This was written for the Care of Magical Creatures assignment at Hogwarts (write about someone who is fiercely protective of another person). I didn't mean to start another MC but I seem to be unable to stop myself.


Chapter 1: In The Beginning There Was a Boy

Harry doesn't really know what led his feet toward Privet's Drive. Sentiment, perhaps. It's a bad idea – his worst one yet, probably – but once he's had it there was no ignoring it.

It's weird though, to be back there, much weirder than it was in the magical world. For all the time that Harry had spent there, it's only now that he has gone back in time that he realizes how little the wizarding world has changed over the years.

In contrast, stepping in the muggle world is like stepping in another country. Everything is different, and for perhaps the first time Harry truly does realize that this isn't his own time anymore.

It had been so easy to fool himself, back in Diagon Alley, to think that maybe it was all a joke or a mistake. But this – the way Privet Drive looks exactly the way he remembers it looking before he had known the wonders of magic – this can't be faked.

This drives home the fact that he really is back in the past – in his own past, actually – no matter how impossible such a thing should be.

He nods absentmindedly at the people who were once his neighbors, noting with a kind of amused contempt that they don't appear to hate him for once – and why would they, really, when in all appearances he is rich and powerful and everything they like to gossip about?

It would be so easy to hate them – hate how blind they were to what the Dursleys did to him just a street over, how nobody ever, ever helped him – but Harry has seen too much of what hate can do to spread it so freely.

With luck, he will never see those people again, and that will be enough for him.

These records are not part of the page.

import Summits.QuantumFields.BalabanUV.Beta.GAN24.WilsonPairFormCharge

/-!
# `BalabanUV.Beta.GAN24.PairFormContourClimb` — binder row G-an2-4 ∕ (CONV-C), the (S) row of RULING R-gan24p1-g27-1 B (viii), road-P2's (W-γ) CHARGE TOWER
# (`W-GAMMA-TOWER-v0.md` (I5) «the potential CLIMBS as `m_{j+1} ∝ 𝒬_{Lc} m_j`»; p2 g41 `ChargeTowerClimb` §3: `m′ = (σ_{j+1}∕wVH_{j+2})·𝒬_{Lc} m`), PART C of leaf-02 g57:
# **THE STRAIGHT BLOCK CONTOUR SUM OF THE PAIR FORM OF TWO BLOCK-CONSTANT COORDINATE POTENTIALS IS `L^{d+1}` TIMES THE PAIR FORM OF THE DESCENDED COORDINATE
# POTENTIALS ON THE COARSE LATTICE** — `𝒬_L (m[F₁∘⌊·_a∕L⌋, F₂∘⌊·_b∕L⌋]) κ y = L^{d+1}·m[F₁∘(·)_a, F₂∘(·)_b] κ y` for EVERY `F₁ F₂ : ℤ → ℝ`, every `a b` (`a = b` included):
# each straight `b`-contour from a point of block `y` crosses exactly ONE exit `b`-bond, the one leaving block `y`, where the fine pair form reads the coarse data
# (G-an2-4 formalisation swarm → CRUX TEAM (2), seat `b2b-balaban-gan24-formalise-leaf-02`, gen 57; W-4 (N2) to p2 g41, journal l.45735)

NOT IN PRINT; OUR BOOKKEEPING ([folklore] box ∕ contour arithmetic: PART A's `dz_coordPot`, core `Int` division lemmas; 0 `def`, 0 cited fact, 0 `def … : Prop`, 0 sorry).
HONEST FRAMING (cell contract, verbatim): «discharging `BetaPertH` makes Bałaban's UV stability UNCONDITIONAL — a real constructive-QFT result; it is NOT the continuum limit and
NOT the Clay problem.»  HONEST DEPENDENCY (verbatim): «continuum YM on T⁴ ⇐ BetaPertH ∧ nine spine estimates (0/9 proved); BetaPertH ⇐ (D1) ∧ (D4) ∧ CAP+tail; G-an2-4 gates
asym, D1 and NE2/3/4.»

WHY.  PART A ∕ B (`WilsonPairFormCharge`, `SrecChargeBlockPotentials`) give (I3)_0: the class-𝒟 two-leg charge of the level-0 step table is `cE·(−¼)·d*d m` with the pair form
`m = m[F₁∘⌊·_a∕L⌋, F₂∘⌊·_b∕L⌋]` of two BLOCK-CONSTANT coordinate potentials.  The tower's Ward step (leaf-06 `RelInvWardPairing.ward_pairing`, p2 `RelInvWardPairingStep` ∕
`ChargeTowerClimb` §3) converts the `ℋ`-column read of `Δ_j m` into the next level's `Δ_{j+1}` of `(σ∕wVH)·𝒬_{Lc} m` — so what the next level sees is the STRAIGHT BLOCK CONTOUR
SUM of the pair form.  This file computes it in closed form: it is the pair form, on the coarse lattice, of the coordinate potentials `F₁(y_a)`, `F₂(y_b)` themselves, times
`L^{d+1}`; single-coordinate but NOT block-constant there unless the `F_i` are themselves `L`-block-constant — which locates in one identity why road-P2's class for the
EXACT part of the tower is `{1, exit^{Lc^m}}` (potentials block-constant at every depth) and not all of 𝒟.

WHAT (generic `d`, `1 ≤ L`; `e_κ` = `AffineAveraging.unitVec` in the contour, `B6BondElimination.unitVec` inside the pair form as in PART A).
* §1 `ediv_block` (`(L·q + t)∕L = q` for `0 ≤ t < L`), the contour coordinates `contourPt_apply ∕ contourPt_succ_apply`;
* §2 `sum_range_pairForm_blockPot_contour` — ONE straight `b`-contour from the point `L•y + v` (`v ∈ box`): the `L` terms of the fine pair form sum to
  `ΔF₂(y_b)·(F₁(y_a) + F₁((y+e_b)_a))` (only `s = L−1−v_b` survives);
* §3 **`contourSum_pairForm_blockPot_dir`** (direction `b`: `= L^{d+1}·ΔF₂(y_b)·(F₁(y_a) + F₁((y+e_b)_a))`) and **`contourSum_pairForm_blockPot`** (every direction `κ`:
  `contourSum L (m[F₁∘⌊·_a∕L⌋, F₂∘⌊·_b∕L⌋]) κ y = L^{d+1}·(dz (F₂∘(·)_b) κ y·(F₁(y_a) + F₁((y+e_κ)_a)))` — the coarse pair form) and
  **`contourSum_pairForm_blockPot_pow`** (road-P2's class `exit^{L^m}`: the `F_i∘⌊·∕L^{k+1}⌋` pair form climbs to the `F_i∘⌊·∕L^k⌋` pair form, every `k`).
Asserts NO value of any resolvent column; NOTHING of (W-γ) ∕ (INV) ∕ (S) ∕ (DL) discharged; NEVER «G-an2-4 closed» as (CONV-C); NOT D1, NOT `BetaPertH`, NOT continuum, NOT Clay.
2026-08-22; no existing file touched.
-/

noncomputable section

open Finset
open scoped BigOperators
open Literature.MathematicalPhysics.QuantumFieldTheory
open Literature.MathematicalPhysics.QuantumFieldTheory.Balaban1983to89
open Literature.MathematicalPhysics.QuantumFieldTheory.Balaban1983to89.Beta
open AffineAveraging (Form1 box toSite unitVec unitVec_apply dz contourSum)
open Summit.QuantumFields.BalabanUV.Beta.GAN24.WilsonPairFormCharge (dz_coordPot)

namespace Summit.QuantumFields.BalabanUV.Beta.GAN24.PairFormContourClimb

variable {d : ℕ}

/-! ## §1 Box and contour arithmetic -/

/-- [folklore] Division by the block side inside a block: `(L·q + t)∕L = q` for `0 ≤ t < L`. -/
theorem ediv_block {L : ℕ} (hL : 1 ≤ L) (q t : ℤ) (h0 : 0 ≤ t) (h1 : t < (L : ℤ)) : ((L : ℤ) * q + t) / (L : ℤ) = q := by
  have hL0 : (L : ℤ) ≠ 0 := by exact_mod_cast (by omega : L ≠ 0)
  rw [show (L : ℤ) * q + t = t + (L : ℤ) * q by ring, Int.add_mul_ediv_left _ _ hL0, Int.ediv_eq_zero_of_lt h0 h1, zero_add]

/-- [folklore] The coordinates of a contour point `L•y + v + s•e_b`: `(…)_c = L·y_c + v_c + [c = b]·s`. -/
theorem contourPt_apply (L : ℕ) (y : Fin (d + 1) → ℤ) (v : Fin (d + 1) → ℕ) (s : ℕ) (b c : Fin (d + 1)) :
    ((L : ℤ) • y + toSite v + (s : ℤ) • unitVec b) c = (L : ℤ) * y c + (v c : ℤ) + (if c = b then (s : ℤ) else 0) := by
  simp only [Pi.add_apply, Pi.smul_apply, smul_eq_mul, AffineAveraging.toSite, unitVec_apply, mul_ite, mul_one, mul_zero]

/-- [folklore] The same after one more `b`-step (the `B6BondElimination.unitVec` spelling of the pair form's shift): `(… + e_b)_c = L·y_c + v_c + [c = b]·(s + 1)`. -/
theorem contourPt_succ_apply (L : ℕ) (y : Fin (d + 1) → ℤ) (v : Fin (d + 1) → ℕ) (s : ℕ) (b c : Fin (d + 1)) :
    ((L : ℤ) • y + toSite v + (s : ℤ) • unitVec b + B6BondElimination.unitVec b) c = (L : ℤ) * y c + (v c : ℤ) + (if c = b then (s : ℤ) + 1 else 0) := by
  rw [Pi.add_apply, contourPt_apply, B6BondElimination.unitVec_apply]
  split_ifs <;> ring

/-! ## §2 One straight contour -/

/-- NOT IN PRINT; OUR BOOKKEEPING.  **ONE STRAIGHT `b`-CONTOUR OF THE FINE PAIR FORM** (`1 ≤ L`, `v ∈ box`, base block `y`): along `z_s = L•y + v + s•e_b`, `s < L`, the terms
`ΔG₂(z_b)·(G₁(z_a) + G₁((z+e_b)_a))` (`G_i = F_i∘⌊·∕L⌋`) vanish except at the exit bond `s = L−1−v_b`, where they read `ΔF₂(y_b)·(F₁(y_a) + F₁((y+e_b)_a))`. -/
theorem sum_range_pairForm_blockPot_contour {L : ℕ} (hL : 1 ≤ L) (F₁ F₂ : ℤ → ℝ) (a b : Fin (d + 1)) (y : Fin (d + 1) → ℤ)
    {v : Fin (d + 1) → ℕ} (hv : v ∈ box (d + 1) L) :
    ∑ s ∈ Finset.range L,
        (F₂ ((((L : ℤ) • y + toSite v + (s : ℤ) • unitVec b) b + 1) / (L : ℤ)) - F₂ ((((L : ℤ) • y + toSite v + (s : ℤ) • unitVec b) b) / (L : ℤ)))
          * (F₁ ((((L : ℤ) • y + toSite v + (s : ℤ) • unitVec b) a) / (L : ℤ))
            + F₁ ((((L : ℤ) • y + toSite v + (s : ℤ) • unitVec b + B6BondElimination.unitVec b) a) / (L : ℤ)))
      = (F₂ (y b + 1) - F₂ (y b)) * (F₁ (y a) + F₁ ((y + B6BondElimination.unitVec b) a)) := by
  have hvb : v b < L := Finset.mem_range.1 (Fintype.mem_piFinset.1 hv b)
  have hva : v a < L := Finset.mem_range.1 (Fintype.mem_piFinset.1 hv a)
  simp only [contourPt_apply, contourPt_succ_apply, ite_true]
  rw [Finset.sum_eq_single_of_mem (L - 1 - v b) (Finset.mem_range.2 (by omega))]
  · -- the exit bond
    have hs : (((L - 1 - v b : ℕ) : ℤ)) = (L : ℤ) - 1 - (v b : ℤ) := by omega
    rw [hs]
    have e1 : (L : ℤ) * y b + (v b : ℤ) + ((L : ℤ) - 1 - (v b : ℤ)) + 1 = (L : ℤ) * (y b + 1) + 0 := by ring
    have e2 : (L : ℤ) * y b + (v b : ℤ) + ((L : ℤ) - 1 - (v b : ℤ)) = (L : ℤ) * y b + ((L : ℤ) - 1) := by ring
    rw [e1, e2, ediv_block hL _ _ le_rfl (by exact_mod_cast hL), ediv_block hL _ _ (by omega) (by omega)]
    by_cases hab : a = b
    · rw [hab, if_pos rfl, if_pos rfl, Pi.add_apply, B6BondElimination.unitVec_apply, if_pos rfl]
      have e3 : (L : ℤ) * y b + (v b : ℤ) + ((L : ℤ) - 1 - (v b : ℤ)) = (L : ℤ) * y b + ((L : ℤ) - 1) := by ring
      have e4 : (L : ℤ) * y b + (v b : ℤ) + ((L : ℤ) - 1 - (v b : ℤ) + 1) = (L : ℤ) * (y b + 1) + 0 := by ring
      rw [e3, e4, ediv_block hL _ _ (by omega) (by omega), ediv_block hL _ _ le_rfl (by exact_mod_cast hL)]
    · rw [if_neg hab, if_neg hab, add_zero, ediv_block hL _ _ (by omega) (by omega), Pi.add_apply, B6BondElimination.unitVec_apply,
        if_neg hab, add_zero]
  · -- every other bond of the contour: both coarse labels of `z_b`, `z_b + 1` agree
    intro s hs hne
    have hsL : s < L := Finset.mem_range.1 hs
    have hq : ((L : ℤ) * y b + (v b : ℤ) + (s : ℤ) + 1) / (L : ℤ) = ((L : ℤ) * y b + (v b : ℤ) + (s : ℤ)) / (L : ℤ) := by
      by_cases hlt : (v b : ℤ) + (s : ℤ) < (L : ℤ) - 1
      · rw [show (L : ℤ) * y b + (v b : ℤ) + (s : ℤ) + 1 = (L : ℤ) * y b + ((v b : ℤ) + (s : ℤ) + 1) by ring,
          show (L : ℤ) * y b + (v b : ℤ) + (s : ℤ) = (L : ℤ) * y b + ((v b : ℤ) + (s : ℤ)) by ring,
          ediv_block hL _ _ (by omega) (by omega), ediv_block hL _ _ (by omega) (by omega)]
      · have hge : (L : ℤ) ≤ (v b : ℤ) + (s : ℤ) := by omega
        rw [show (L : ℤ) * y b + (v b : ℤ) + (s : ℤ) + 1 = (L : ℤ) * (y b + 1) + ((v b : ℤ) + (s : ℤ) + 1 - (L : ℤ)) by ring,
          show (L : ℤ) * y b + (v b : ℤ) + (s : ℤ) = (L : ℤ) * (y b + 1) + ((v b : ℤ) + (s : ℤ) - (L : ℤ)) by ring,
          ediv_block hL _ _ (by omega) (by omega), ediv_block hL _ _ (by omega) (by omega)]
    rw [hq, sub_self, zero_mul]

/-! ## §3 The block contour sum of the pair form -/

/-- NOT IN PRINT; OUR BOOKKEEPING.  **THE `b`-DIRECTION BLOCK CONTOUR SUM OF THE FINE PAIR FORM** (`1 ≤ L`, every `F₁ F₂ a b y`):
`contourSum L (m[F₁∘⌊·_a∕L⌋, F₂∘⌊·_b∕L⌋]) b y = L^{d+1}·ΔF₂(y_b)·(F₁(y_a) + F₁((y+e_b)_a))` — `L^{d+1}` contours, each reading the coarse datum at its one exit bond (§2). -/
theorem contourSum_pairForm_blockPot_dir {L : ℕ} (hL : 1 ≤ L) (F₁ F₂ : ℤ → ℝ) (a b : Fin (d + 1)) (y : Fin (d + 1) → ℤ) :
    contourSum L (fun β z => dz (fun w : Fin (d + 1) → ℤ => F₂ (w b / (L : ℤ))) β z
        * (F₁ (z a / (L : ℤ)) + F₁ ((z + B6BondElimination.unitVec β) a / (L : ℤ)))) b y
      = (L : ℝ) ^ (d + 1) * ((F₂ (y b + 1) - F₂ (y b)) * (F₁ (y a) + F₁ ((y + B6BondElimination.unitVec b) a))) := by
  have hdz : ∀ z : Fin (d + 1) → ℤ, dz (fun w : Fin (d + 1) → ℤ => F₂ (w b / (L : ℤ))) b z = F₂ ((z b + 1) / (L : ℤ)) - F₂ (z b / (L : ℤ)) := fun z => by
    have h := dz_coordPot (fun t => F₂ (t / (L : ℤ))) b b z
    rw [if_pos rfl] at h
    exact h
  -- `#box = L^{d+1}` (the count is leaf-09's `TransversalZeroMode.card_box_succ`; kept local to avoid the import)
  have hcard : (box (d + 1) L).card = L ^ (d + 1) := by
    simp [AffineAveraging.box, Fintype.card_piFinset, Finset.card_range, Finset.prod_const, Finset.card_univ, Fintype.card_fin]
  simp only [AffineAveraging.contourSum, hdz]
  rw [Finset.sum_congr rfl fun v hv => sum_range_pairForm_blockPot_contour hL F₁ F₂ a b y hv, Finset.sum_const, hcard, nsmul_eq_mul]
  push_cast
  ring

/-- NOT IN PRINT; OUR BOOKKEEPING.  **THE PAIR FORM CLIMBS** (`1 ≤ L`, EVERY `F₁ F₂ : ℤ → ℝ`, every `a b κ y`): the straight block contour sum of the fine pair form of the
block-constant coordinate potentials `F₁∘⌊·_a∕L⌋`, `F₂∘⌊·_b∕L⌋` is `L^{d+1}` times the COARSE pair form of the coordinate potentials `F₁∘(·)_a`, `F₂∘(·)_b`:
`contourSum L (m[F₁∘⌊·_a∕L⌋, F₂∘⌊·_b∕L⌋]) κ y = L^{d+1}·(dz (F₂∘(·)_b) κ y·(F₁(y_a) + F₁((y+e_κ)_a)))` (directions `κ ≠ b`: both sides vanish). -/
theorem contourSum_pairForm_blockPot {L : ℕ} (hL : 1 ≤ L) (F₁ F₂ : ℤ → ℝ) (a b κ : Fin (d + 1)) (y : Fin (d + 1) → ℤ) :
    contourSum L (fun β z => dz (fun w : Fin (d + 1) → ℤ => F₂ (w b / (L : ℤ))) β z
        * (F₁ (z a / (L : ℤ)) + F₁ ((z + B6BondElimination.unitVec β) a / (L : ℤ)))) κ y
      = (L : ℝ) ^ (d + 1) * (dz (fun w : Fin (d + 1) → ℤ => F₂ (w b)) κ y * (F₁ (y a) + F₁ ((y + B6BondElimination.unitVec κ) a))) := by
  by_cases hκ : κ = b
  · rw [hκ, contourSum_pairForm_blockPot_dir hL F₁ F₂ a b y, dz_coordPot F₂ b b y, if_pos rfl]
  · have hdz : ∀ z : Fin (d + 1) → ℤ, dz (fun w : Fin (d + 1) → ℤ => F₂ (w b / (L : ℤ))) κ z = 0 := fun z => by
      have h := dz_coordPot (fun t => F₂ (t / (L : ℤ))) b κ z
      rw [if_neg hκ] at h
      exact h
    simp only [AffineAveraging.contourSum, hdz, zero_mul, Finset.sum_const_zero, dz_coordPot F₂ b κ y, if_neg hκ, mul_zero]

/-- NOT IN PRINT; OUR BOOKKEEPING.  **ROAD-P2's CLASS `exit^{L^m}`: DEEPER BLOCK POTENTIALS CLIMB ONE DEPTH** (`1 ≤ L`, every `k`, EVERY `F₁ F₂`): with the fine potentials
`F_i∘⌊·∕L^{k+1}⌋` (constant on `L^{k+1}`-blocks) the straight `L`-block contour sum of the pair form is `L^{d+1}` times the pair form of `F_i∘⌊·∕L^k⌋` on the coarse lattice
(`⌊⌊t∕L⌋∕L^k⌋ = ⌊t∕L^{k+1}⌋`, `Int.ediv_ediv_of_nonneg`) — the `L^{k+1}`-face pair form climbs to the `L^k`-face pair form one level up; `k = 0` is `contourSum_pairForm_blockPot`. -/
theorem contourSum_pairForm_blockPot_pow {L : ℕ} (hL : 1 ≤ L) (F₁ F₂ : ℤ → ℝ) (k : ℕ) (a b κ : Fin (d + 1)) (y : Fin (d + 1) → ℤ) :
    contourSum L (fun β z => dz (fun w : Fin (d + 1) → ℤ => F₂ (w b / (L : ℤ) ^ (k + 1))) β z
        * (F₁ (z a / (L : ℤ) ^ (k + 1)) + F₁ ((z + B6BondElimination.unitVec β) a / (L : ℤ) ^ (k + 1)))) κ y
      = (L : ℝ) ^ (d + 1) * (dz (fun w : Fin (d + 1) → ℤ => F₂ (w b / (L : ℤ) ^ k)) κ y
          * (F₁ (y a / (L : ℤ) ^ k) + F₁ ((y + B6BondElimination.unitVec κ) a / (L : ℤ) ^ k))) := by
  have hL0 : (0 : ℤ) ≤ (L : ℤ) := Int.natCast_nonneg L
  have h := contourSum_pairForm_blockPot hL (fun t => F₁ (t / (L : ℤ) ^ k)) (fun t => F₂ (t / (L : ℤ) ^ k)) a b κ y
  simp only [Int.ediv_ediv_of_nonneg hL0, ← pow_succ'] at h
  exact h

end Summit.QuantumFields.BalabanUV.Beta.GAN24.PairFormContourClimb

end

It isn't until he stops in front of the number 4, the perfect little house he remembers spending days upon days cleaning, that he realizes that there is more to this little trip than simply going down memory's lane.

His younger self is there, pruning the roses under the glaring sun with no protection whatsoever. He looks so small in the baggy, ratty clothes Harry knows belonged to Dudley, and almost as resigned as he is afraid, shooting back furtive looks inside the house to see if anyone is there.

The worst thing about all this is that Harry doesn't remember this day at all. Or rather he does, but it's lost in an endless sea of days just like it.

Harry can already tell how it will end: if he's lucky, the boy will be send off to his cupboard with a glass of water and a piece of too dry bread after he cooks dinner for his relative, and is forced to watch them eat. The next day will be much of the same, until Harry gets sick under the sun and is stuck inside his cupboard while he recuperates.

If he's not – if he doesn't finish all of his chores, if they're not done to Petunia and Vernon's impossibly high standards, he won't get to eat. There's no school for him to go to, not in the summer, so they can keep him locked up for days, and while that will be a respite from the sun, Harry only remembers too well the feel of the walls pressing down on him or the way his legs cramped after staying still for too long.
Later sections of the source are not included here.